[Start of Attachment]
/-!
# The antithetic (two-colouring) kernel: odd pairing, product kernels, and the frameless coefficientwise PAC inequality

Support file (`--supports stmt-CriticalPhenomena-4575`, closed crux; independent mathematics of the KN Question 8 programme),
prover `prim-ineq-gen-7` gen 17.  No definitions, no named facts, no sorries; standard axioms.
Memo `run/shared/lean/prim/prim-ineq-gen-7/FINDING-ANTITHETIC-g17.md` §1–§2.

**Setting.**  A two-copy ("coefficientwise", "fibrewise", "antipodal") inequality for Bernoulli percolation is a statement about the
uniform two-colouring `s ⊆ ι` (red) / `sᶜ` (blue) of the edge set `ι` of every minor.  All such statements that are currently census-clean
(prim-ineq-gen-1's A-BHK, prim-lf-2's CW-PA, prim-cplus' DOM, prim-ineq-gen-7 g16's CW-vdBK / CW-vdBHK / TWO-SOURCE / dom0 / dom1) are
instances of ONE conjecture (MASTER⁺ of the memo): for the measure-preserving involution `ι = compl` and any two functions `w₁, w₂` that are
monotone in the *doubled* order (red source-cluster up, red target-cluster down, blue source-cluster down, blue target-cluster up), restricted
to the two-sided frame, `Σ (w₁ s − w₁ sᶜ)(w₂ s − w₂ sᶜ) ≥ 0`.  This file records the elementary algebra of that kernel and proves its
frameless four-pattern instance:
* `AntitheticProduct.kernel_expand` — `Σ (w₁ − w₁∘ι)(w₂ − w₂∘ι) = 2 Σ (w₁ w₂ − w₁ · w₂∘ι)` for an involution `ι` of a finite type;
* `AntitheticProduct.odd_pairing` — for `ι`-odd `ψ`, `Σ w ψ = ½ Σ (w − w∘ι) ψ` ("positive association for odd observables" is the same
  statement as the kernel inequality);
* `AntitheticProduct.product_kernel` — for `w₁ = a (1 − a∘ι)`, `w₂ = b (1 − b∘ι)`:
  `Σ (w₁ − w₁∘ι)(w₂ − w₂∘ι) = 2 Σ [ a b · ((1−a)(1−b))∘ι − a(1−b) · ((1−a) b)∘ι ]` — the four-pattern ("dom") kernels are antithetic
  product kernels;
* `AntitheticProduct.frameless_cwPAC` — for antitone `a, b : Finset ι → ℝ` with values in `[0,1]`,
  `Σ_s a s (1 − b s) (1 − a sᶜ) b sᶜ ≤ Σ_s a s b s (1 − a sᶜ)(1 − b sᶜ)`.
  With `a = 1{o ↮ {x,v}}`, `b = 1{x ↮ {o,v}}` (antitone in the open edge set) the four products are the indicators of the atoms
  `PV = {x~v, o isolated}`, `E = {o~v, x isolated}`, `PM = {x,o,v pairwise separated}`, `O = {x~o}` of prim-ineq-gen-7 g12–g16, and the
  inequality is `#{s : s ∈ E, sᶜ ∈ PV} ≤ #{s : s ∈ PM, sᶜ ∈ O}` on every finite multigraph — the COEFFICIENTWISE form of the frame-free PAC
  inequality `μ(E)μ(PV) ≤ μ(PM)μ(O)` (g12 `(α)` at `Y = ∅`), i.e. conjecture dom0 of g16 (memo FINDING-MPHI-g16 §6f) without the frame; proof =
  prim-lf-2's `Coefficientwise.harris_twoColouring` applied to the two antitone products, plus `product_kernel`.
[cite: KozmaNitzan2024, Questions 8–9 (§5.5 p. 36) (context)]
-/

namespace Summit.CriticalPhenomena.PercolationContinuityZ3.Theorems

open Finset

namespace AntitheticProduct

section Abstract

variable {Ω : Type*} [Fintype Ω]

/-- Expansion of the antithetic kernel: for an involution `ι` of a finite type and any `w₁, w₂`,
`Σ (w₁ x − w₁ (ι x)) (w₂ x − w₂ (ι x)) = 2 Σ (w₁ x w₂ x − w₁ x w₂ (ι x))`. [this work] -/
theorem kernel_expand (ι : Ω ≃ Ω) (hι : ∀ x, ι (ι x) = x) (w₁ w₂ : Ω → ℝ) :
    ∑ x, (w₁ x - w₁ (ι x)) * (w₂ x - w₂ (ι x)) = 2 * ∑ x, (w₁ x * w₂ x - w₁ x * w₂ (ι x)) := by
  have e1 : ∑ x, w₁ (ι x) * w₂ (ι x) = ∑ x, w₁ x * w₂ x :=
    Fintype.sum_equiv ι _ _ (fun x => rfl)
  have e2 : ∑ x, w₁ (ι x) * w₂ x = ∑ x, w₁ x * w₂ (ι x) := by
    refine Fintype.sum_equiv ι _ _ (fun x => ?_)
    rw [hι]
  have : ∀ x, (w₁ x - w₁ (ι x)) * (w₂ x - w₂ (ι x)) =
      w₁ x * w₂ x + w₁ (ι x) * w₂ (ι x) - w₁ x * w₂ (ι x) - w₁ (ι x) * w₂ x := fun x => by ring
  simp only [this, Finset.sum_sub_distrib, Finset.sum_add_distrib, e1, e2]
  ring

/-- Odd pairing: if `ψ` is odd under the involution `ι` then `Σ w ψ = ½ Σ (w − w∘ι) ψ` for every `w`.  Hence "`E[w ψ] ≥ 0` for all
monotone `w` and all odd monotone `ψ`" and "`Σ (w₁ − w₁∘ι)(w₂ − w₂∘ι) ≥ 0` for all monotone `w₁, w₂`" are the same statement. [this work] -/
theorem odd_pairing (ι : Ω ≃ Ω) (w ψ : Ω → ℝ) (hψ : ∀ x, ψ (ι x) = -ψ x) :
    ∑ x, w x * ψ x = (1 / 2) * ∑ x, (w x - w (ι x)) * ψ x := by
  have e : ∑ x, w (ι x) * ψ x = -∑ x, w x * ψ x := by
    have h1 : ∑ x, w (ι x) * ψ x = ∑ x, w (ι x) * (-ψ (ι x)) := by
      refine Finset.sum_congr rfl (fun x _ => ?_)
      rw [hψ x]; ring
    rw [h1]
    have h2 : ∑ x, w (ι x) * (-ψ (ι x)) = ∑ x, w x * (-ψ x) :=
      Fintype.sum_equiv ι _ _ (fun x => rfl)
    rw [h2]
    simp [Finset.sum_neg_distrib]
  have : ∑ x, (w x - w (ι x)) * ψ x = ∑ x, w x * ψ x - ∑ x, w (ι x) * ψ x := by
    rw [← Finset.sum_sub_distrib]
    refine Finset.sum_congr rfl (fun x _ => by ring)
  rw [this, e]
  ring

/-- Product kernels: for `w₁ = a·(1 − a∘ι)`, `w₂ = b·(1 − b∘ι)` the antithetic kernel is twice the four-pattern difference
`Σ [a b · ((1−a)(1−b))∘ι − a(1−b) · ((1−a)b)∘ι]`. [this work] -/
theorem product_kernel (ι : Ω ≃ Ω) (hι : ∀ x, ι (ι x) = x) (a b : Ω → ℝ) :
    ∑ x, ((a x * (1 - a (ι x))) - (a (ι x) * (1 - a (ι (ι x))))) * ((b x * (1 - b (ι x))) - (b (ι x) * (1 - b (ι (ι x))))) =
      2 * ∑ x, (a x * b x * ((1 - a (ι x)) * (1 - b (ι x))) - a x * (1 - b x) * ((1 - a (ι x)) * b (ι x))) := by
  have h := kernel_expand ι hι (fun x => a x * (1 - a (ι x))) (fun x => b x * (1 - b (ι x)))
  rw [h]
  congr 1
  refine Finset.sum_congr rfl (fun x _ => ?_)
  rw [hι]
  ring

end Abstract

section Cube

variable {ι : Type*} [Fintype ι] [DecidableEq ι]

/-- On the Boolean lattice: if `a` is antitone with `0 ≤ a ≤ 1` then `s ↦ a s · (1 − a sᶜ)` is antitone. [this work] -/
theorem antitone_mul_one_sub_compl (a : Finset ι → ℝ) (ha : Antitone a) (ha0 : ∀ s, 0 ≤ a s) (ha1 : ∀ s, a s ≤ 1) :
    Antitone (fun s : Finset ι => a s * (1 - a sᶜ)) := by
  intro s t hst
  have h1 : a t ≤ a s := ha hst
  have h2 : a sᶜ ≤ a tᶜ := ha (compl_subset_compl.mpr hst)
  have h3 : 0 ≤ 1 - a sᶜ := by linarith [ha1 sᶜ]
  have h4 : 0 ≤ a t := ha0 t
  calc a t * (1 - a tᶜ) ≤ a t * (1 - a sᶜ) := by
        apply mul_le_mul_of_nonneg_left _ h4; linarith
    _ ≤ a s * (1 - a sᶜ) := by
        apply mul_le_mul_of_nonneg_right h1 h3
[End of Attachment]
**PROBLEM TO SOLVE**. An exact repetition of the material above is required, from its first line through the line holding "are currently census-clean", with nothing added.

**WRITTEN SOLUTION**.
/-!
# The antithetic (two-colouring) kernel: odd pairing, product kernels, and the frameless coefficientwise PAC inequality

Support file (`--supports stmt-CriticalPhenomena-4575`, closed crux; independent mathematics of the KN Question 8 programme),
prover `prim-ineq-gen-7` gen 17.  No definitions, no named facts, no sorries; standard axioms.
Memo `run/shared/lean/prim/prim-ineq-gen-7/FINDING-ANTITHETIC-g17.md` §1–§2.

**Setting.**  A two-copy ("coefficientwise", "fibrewise", "antipodal") inequality for Bernoulli percolation is a statement about the
uniform two-colouring `s ⊆ ι` (red) / `sᶜ` (blue) of the edge set `ι` of every minor.  All such statements that are currently census-clean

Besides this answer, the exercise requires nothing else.